Conforme Estadual das Cidades, poderão ser direta ou indiretamente afetadas pela operação do aterro de 12.000 pessoas residentes em comunidades tradicionais, como os quilombos Dandá, Palmares, Oiteiro e Pitanga de Palmares), as comunidades populares Santa Rosa e Convel e assentamentos sustentáveis.

Líderes quilombolas assassinados

A ialorixá Mãe Bernadete Pacífico, líder do quilombo Pitanga dos Palmares, e o filho dela, Flávio Gabriel Pacífico, mais conhecido como Binho do Quilombo, eram vozes ativas contra a instalação do aterro, a especulação imobiliária e a grilagem de terras.

Mãe Bernadete foi morta aos 72 anos, em 17 de agosto de 2023 por homens armados que invadiram sua casa. A ialorixá levou 22 tiros.

Cinco anos antes do crime, Binho do Quilombo também foi executado a tiros no mesmo território.

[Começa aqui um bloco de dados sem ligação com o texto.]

import Mathlib
import Literature.AlgebraicGeometry.Resolution.CobordantGame
import Summits.ResolutionOfSingularities.ResolutionOfSingularities.Theorems.WeightedInvariantLocalWeightedDropGradedGameRelabel
import Summits.ResolutionOfSingularities.ResolutionOfSingularities.Theorems.WeightedInvariantLocalWeightedDropGradedSliceWildRankZero

/-!
# `WeightedInvariant.LocalWeightedDrop`: the slice theorems AT ANY FROZEN COORDINATE (general slot)

Route `ResolutionOfSingularities/WeightedInvariant`, crux `LocalWeightedDrop` (stmt-ResolutionOfSingularities-8899).
[OURS · L1 W4.3] — res-type-099 (gen 13), consumer of the relabelling module `…GradedGameRelabel` (p530770): the slice theorems of
the graded-slice line (ideator res-L1-w43-idea-1; res-type-060 p515424 tame, res-type-099 p529887 rank-`0` wild) are stated with the
frozen coordinate LAST; here they are transported to an ARBITRARY frozen coordinate `i₀` by the swap `i₀ ↔ last` (the permutation
`toLast i₀`, its lift `liftPerm`, and the induced permutation `slicePerm i₀` of the slice variables).  So card A's induction may freeze
a translated coordinate of MINIMAL `p`-adic weight valuation wherever it sits.  Nothing here is a statement of the manuscript under
review on ladder RESOLUTION; bookkeeping only.  AI proof, weaker than expert review.

* §1 `toLast`, `slicePerm` and `castSucc_slicePerm` (`castSucc (slicePerm i₀ j) = (liftPerm (toLast i₀)) (i₀.succ.succAbove j)`);
* §2 `sliceGerm_last_relabel` (the slice at `last` of the relabelled successor is the relabelled slice at `i₀`), `sliceLattice_permLattice`
  (same for lattices), `subst_cruxChart_relabel_toLast` (the factorisation `F'(chart_c) = sᵃ g` relabels);
* §3 **`gradedWonBy_of_slice_tame_at`**, **`gradedWonBy_zero_of_slice_wild_at`** — p515424 and p529887 at any frozen coordinate `i₀`.
-/

set_option linter.dupNamespace false -- mandated namespace of this single-conjunct summit
set_option autoImplicit false

namespace Summit.ResolutionOfSingularities.ResolutionOfSingularities.Theorems

namespace GradedGame

open MvPowerSeries
open Literature.AlgebraicGeometry.Resolution

variable {k : Type} [Field k]

/-! ## §1 Moving the frozen coordinate to the last slot -/

section Perms

variable {n : ℕ} (i₀ : Fin (n + 1))

/-- The swap `i₀ ↔ last` of the coordinates of `F'`. [OURS · L1 W4.3] -/
def toLast : Equiv.Perm (Fin (n + 1)) := Equiv.swap i₀ (Fin.last n)

/-- `toLast i₀ i₀ = last`. [OURS · L1 W4.3] -/
theorem toLast_self : toLast i₀ i₀ = Fin.last n := by simp [toLast]

/-- `(toLast i₀)⁻¹ last = i₀`. [OURS · L1 W4.3] -/
theorem toLast_symm_last : (toLast i₀).symm (Fin.last n) = i₀ := by simp [toLast, Equiv.swap_apply_right]

/-- The lift moves `y_{i₀}` to the last slot of the successor variables. [OURS · L1 W4.3] -/
theorem liftPerm_toLast_succ : liftPerm (toLast i₀) i₀.succ = Fin.last (n + 1) := by
  rw [liftPerm_succ, toLast_self, Fin.succ_last]

/-- `x ≠ y_{i₀}` iff its image is not the last slot. [OURS · L1 W4.3] -/
theorem ne_succ_iff_liftPerm_ne_last (x : Fin (n + 1 + 1)) : x ≠ i₀.succ ↔ liftPerm (toLast i₀) x ≠ Fin.last (n + 1) := by
  rw [← liftPerm_toLast_succ i₀]
  exact (Equiv.apply_eq_iff_eq _).not.symm

/-- THE INDUCED PERMUTATION OF THE SLICE VARIABLES: slice variables at `i₀` (indexed through `i₀.succ.succAbove`) ↦ slice variables at
`last` (indexed through `castSucc`), along the lift of `toLast i₀`. [OURS · L1 W4.3] -/
noncomputable def slicePerm : Equiv.Perm (Fin (n + 1)) :=
  (finSuccAboveEquiv i₀.succ).trans (((liftPerm (toLast i₀)).subtypeEquiv (ne_succ_iff_liftPerm_ne_last i₀)).trans
    (finSuccAboveEquiv (Fin.last (n + 1))).symm)

/-- Defining property of `slicePerm`. [OURS · L1 W4.3] -/
theorem castSucc_slicePerm (j : Fin (n + 1)) :
    Fin.castSucc (slicePerm i₀ j) = liftPerm (toLast i₀) (i₀.succ.succAbove j) := by
  unfold slicePerm
  simp only [Equiv.trans_apply, finSuccAboveEquiv_apply, Equiv.subtypeEquiv_apply, finSuccAboveEquiv_symm_apply_last]
  ext; simp

end Perms

/-! ## §2 Transport of slices, slice lattices and the factorisation -/

section Transport

variable {n : ℕ} (i₀ : Fin (n + 1))

/-- **THE SLICE AT `last` OF THE RELABELLED SUCCESSOR IS THE RELABELLED SLICE AT `i₀`.** [OURS · L1 W4.3] -/
theorem sliceGerm_last_relabel (g : MvPowerSeries (Fin (n + 1 + 1)) k) :
    sliceGerm (Fin.last n) (relabel (liftPerm (toLast i₀)) g) = relabel (slicePerm i₀) (sliceGerm i₀ g) := by
  classical
  ext e
  rw [coeff_sliceGerm, coeff_relabel, coeff_relabel, coeff_sliceGerm]
  suffices hE : Finsupp.equivMapDomain (liftPerm (toLast i₀)).symm
      (e.embDomain ⟨(Fin.last n).succ.succAbove, Fin.succAbove_right_injective⟩) =
      (Finsupp.equivMapDomain (slicePerm i₀).symm e).embDomain ⟨i₀.succ.succAbove, Fin.succAbove_right_injective⟩ by
    rw [hE]
  ext x
  rw [Finsupp.equivMapDomain_apply, Equiv.symm_symm]
  by_cases hx : x = i₀.succ
  · subst hx
    rw [Finsupp.embDomain_notin_range, Finsupp.embDomain_notin_range]
    · rintro ⟨j, hj⟩; exact Fin.succAbove_ne _ j hj
    · rintro ⟨j, hj⟩
      simp only [Function.Embedding.coeFn_mk] at hj
      rw [Fin.succ_last, Fin.succAbove_last, liftPerm_toLast_succ] at hj
      exact (Fin.castSucc_lt_last j).ne hj
  · obtain ⟨j, rfl⟩ := Fin.exists_succAbove_eq hx
    have hR : i₀.succ.succAbove j = (⟨i₀.succ.succAbove, Fin.succAbove_right_injective⟩ : Fin (n + 1) ↪ Fin (n + 1 + 1)) j := rfl
    have h1 : (liftPerm (toLast i₀)) (i₀.succ.succAbove j) = (⟨(Fin.last n).succ.succAbove, Fin.succAbove_right_injective⟩ :
        Fin (n + 1) ↪ Fin (n + 1 + 1)) (slicePerm i₀ j) := by
      simp only [Function.Embedding.coeFn_mk]
      rw [Fin.succ_last, Fin.succAbove_last, castSucc_slicePerm]
    rw [h1, Finsupp.embDomain_apply_self]
    conv_rhs => rw [hR]
    rw [Finsupp.embDomain_apply_self, Finsupp.equivMapDomain_apply, Equiv.symm_symm]

/-- **THE SLICE LATTICE AT `last` OF THE RELABELLED LATTICE IS THE RELABELLED SLICE LATTICE AT `i₀`.** [OURS · L1 W4.3] -/
theorem sliceLattice_permLattice (L' : AddSubgroup (Fin (n + 1 + 1) → ℤ)) :
    sliceLattice (permLattice (liftPerm (toLast i₀)) L') (Fin.last n) = permLattice (slicePerm i₀) (sliceLattice L' i₀) := by
  ext u
  rw [mem_sliceLattice_iff, mem_permLattice_iff, mem_sliceLattice_iff]
  constructor
  · rintro ⟨v, hv, rfl⟩
    rw [mem_permLattice_iff] at hv
    refine ⟨_, hv, ?_⟩
    funext j
    simp only
    rw [← castSucc_slicePerm, Fin.succ_last, Fin.succAbove_last]
  · rintro ⟨v', hv', huv⟩
    refine ⟨fun x => v' ((liftPerm (toLast i₀)).symm x), ?_, ?_⟩
    · rw [mem_permLattice_iff]
      simpa using hv'
    · funext j'
      obtain ⟨j, rfl⟩ := (slicePerm i₀).surjective j'
      have := congrFun huv j
      simp only at this ⊢
      rw [Fin.succ_last, Fin.succAbove_last, castSucc_slicePerm, Equiv.symm_apply_apply, this]

/-- The factorisation `F'(chart_c) = sᵃ·g` relabels (swap `i₀ ↔ last` downstairs, its lift upstairs). [OURS · L1 W4.3] -/
theorem subst_cruxChart_relabel_toLast (w : Fin (n + 1) → ℕ) (c : Fin (n + 1) → k) (F' : MvPowerSeries (Fin (n + 1)) k) (a : ℕ)
    (g : MvPowerSeries (Fin (n + 1 + 1)) k) (hfac : subst (CobordantGame.cruxChart k w c) F' = X 0 ^ a * g) :
    subst (CobordantGame.cruxChart k (fun j => w ((toLast i₀).symm j)) (fun j => c ((toLast i₀).symm j))) (relabel (toLast i₀) F') =
      X 0 ^ a * relabel (liftPerm (toLast i₀)) g := by
  rw [subst_cruxChart_relabel]
  have hc : (fun j => (fun j => c ((toLast i₀).symm j)) ((toLast i₀) j)) = c := by funext j; simp
  rw [hc, hfac]
  unfold relabel
  rw [subst_mul (hasSubst_relabelFamily _), subst_pow (hasSubst_relabelFamily _), subst_X (hasSubst_relabelFamily _), liftPerm_zero]

/-- The propagated lattice relabels. [OURS · L1 W4.3] -/
theorem succLattice_relabel_toLast (L : AddSubgroup (Fin (n + 1) → ℤ)) (w : Fin (n + 1) → ℕ) (c : Fin (n + 1) → k) :
    succLattice (permLattice (toLast i₀) L) (fun j => w ((toLast i₀).symm j)) (fun j => c ((toLast i₀).symm j)) =
      permLattice (liftPerm (toLast i₀)) (succLattice L w c) := by
  rw [succLattice_permLattice]
  congr 2
  funext j; simp

end Transport

/-! ## §3 The slice theorems at any frozen coordinate -/

section AnySlot

variable {n : ℕ} (i₀ : Fin (n + 1)) (w : Fin (n + 1) → ℕ) (c : Fin (n + 1) → k)

/-- **THE TAME SLICE THEOREM AT ANY FROZEN COORDINATE** (res-type-060's `gradedWonBy_of_slice_tame`, p515424, transported by the swap
`i₀ ↔ last`). [OURS · L1 W4.3] -/
theorem gradedWonBy_of_slice_tame_at (α : Ordinal.{0}) (L : AddSubgroup (Fin (n + 1) → ℤ)) (F' : MvPowerSeries (Fin (n + 1)) k)
    (a : ℕ) (g : MvPowerSeries (Fin (n + 1 + 1)) k) (hfac : subst (CobordantGame.cruxChart k w c) F' = X 0 ^ a * g)
    (hc : c i₀ ≠ 0) (hw : 0 < w i₀) (htame : ((w i₀ : ℕ) : k) ≠ 0) :
    GradedWonBy α (n + 1) (sliceLattice (succLattice L w c) i₀) (sliceGerm i₀ g) → GradedWonBy α (n + 1 + 1) (succLattice L w c) g := by
  intro hh
  have hfac' := subst_cruxChart_relabel_toLast i₀ w c F' a g hfac
  have h1 : GradedWonBy α (n + 1) (sliceLattice (succLattice (permLattice (toLast i₀) L) (fun j => w ((toLast i₀).symm j))
      (fun j => c ((toLast i₀).symm j))) (Fin.last n)) (sliceGerm (Fin.last n) (relabel (liftPerm (toLast i₀)) g)) := by
    rw [succLattice_relabel_toLast, sliceLattice_permLattice, sliceGerm_last_relabel, gradedWonBy_relabel_iff]
    exact hh
  have h2 := gradedWonBy_of_slice_tame (fun j => w ((toLast i₀).symm j)) (fun j => c ((toLast i₀).symm j)) α
    (permLattice (toLast i₀) L) (relabel (toLast i₀) F') a _ hfac' (by simpa [toLast_symm_last] using hc)
    (by simpa [toLast_symm_last] using hw) (by simpa [toLast_symm_last] using htame) h1
  rw [succLattice_relabel_toLast, gradedWonBy_relabel_iff] at h2
  exact h2

/-- **THE RANK-`0` WILD SLICE THEOREM AT ANY FROZEN COORDINATE OF MINIMAL VALUATION** (`gradedWonBy_zero_of_slice_wild`, p529887,
transported by the swap `i₀ ↔ last`). [OURS · L1 W4.3] -/
theorem gradedWonBy_zero_of_slice_wild_at (q : ℕ) (L : AddSubgroup (Fin (n + 1) → ℤ)) (F' : MvPowerSeries (Fin (n + 1)) k) (a : ℕ)
    (g : MvPowerSeries (Fin (n + 1 + 1)) k) (hfac : subst (CobordantGame.cruxChart k w c) F' = X 0 ^ a * g)
    (hc : c i₀ ≠ 0) (hw : 0 < w i₀) (p e : ℕ) [Fact p.Prime] [CharP k p] (hq : q = p ^ e)
    (hv : q ∣ w i₀) (hE : ((w i₀ / q : ℕ) : k) ≠ 0) (hmin : ∀ j, j ≠ i₀ → c j ≠ 0 → q ∣ w j) :
    GradedWonBy 0 (n + 1) (sliceLattice (succLattice L w c) i₀) (sliceGerm i₀ g) → GradedWonBy 0 (n + 1 + 1) (succLattice L w c) g := by
  intro hh
  have hfac' := subst_cruxChart_relabel_toLast i₀ w c F' a g hfac
  have h1 : GradedWonBy 0 (n + 1) (sliceLattice (succLattice (permLattice (toLast i₀) L) (fun j => w ((toLast i₀).symm j))
      (fun j => c ((toLast i₀).symm j))) (Fin.last n)) (sliceGerm (Fin.last n) (relabel (liftPerm (toLast i₀)) g)) := by
    rw [succLattice_relabel_toLast, sliceLattice_permLattice, sliceGerm_last_relabel, gradedWonBy_relabel_iff]
    exact hh
  have hmin' : ∀ j, j ≠ Fin.last n → (fun j => c ((toLast i₀).symm j)) j ≠ 0 → q ∣ (fun j => w ((toLast i₀).symm j)) j := by
    intro j hj hcj
    refine hmin _ (fun h => hj ?_) hcj
    have := congrArg (toLast i₀) h
    rwa [Equiv.apply_symm_apply, toLast_self] at this
  have h2 := gradedWonBy_zero_of_slice_wild (fun j => w ((toLast i₀).symm j)) (fun j => c ((toLast i₀).symm j)) q
    (permLattice (toLast i₀) L) (relabel (toLast i₀) F') a _ hfac' (by simpa [toLast_symm_last] using hc)
    (by simpa [toLast_symm_last] using hw) p e hq (by simpa [toLast_symm_last] using hv) (by simpa [toLast_symm_last] using hE) hmin' h1
  rw [succLattice_relabel_toLast, gradedWonBy_relabel_iff] at h2
  exact h2

end AnySlot

end GradedGame

end Summit.ResolutionOfSingularities.ResolutionOfSingularities.Theorems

Segundo reportagem publicada pelo Intercept, assim como a mãe, ele também liderava uma luta contra a Naturalle, que em 2016 havia recebido uma licença municipal para ocupar o terreno de 163 hectares e construir o aterro. Dezesseis dias antes de ser morto, Binho participou de um evento na Ufba (Universidade Federal da Bahia) e denunciou os problemas da instalação do aterro próximo ao território quilombola. O evento foi organizado com o intuito de somar forças para embargar a obra.

“Vou chamar de lixão porque eles não tiveram a ética de explicar o que era aterro para as comunidades, mas tiveram a soberania e a esperteza de ir nas comunidades tentar jogar um contra o outro e dizer: ‘olha, vai ter 100 empregos’, porque estamos vulneráveis a empregos. Mas eu não quero vender meu aipim fedendo a lixo, não. Perto de um lixão, não. Eu não quero vender meu artesanato próximo a um lixão”, disse Binho naquela ocasião.

“Não tenho nada contra a Naturalle, contra a tal empresa, apenas o comportamento, que se vê que é um comportamento que não enxerga ao povo que está ao seu redor. Ela errou nisso aí e eu tenho esse consentimento, entendeu?”, completou o líder quilombola.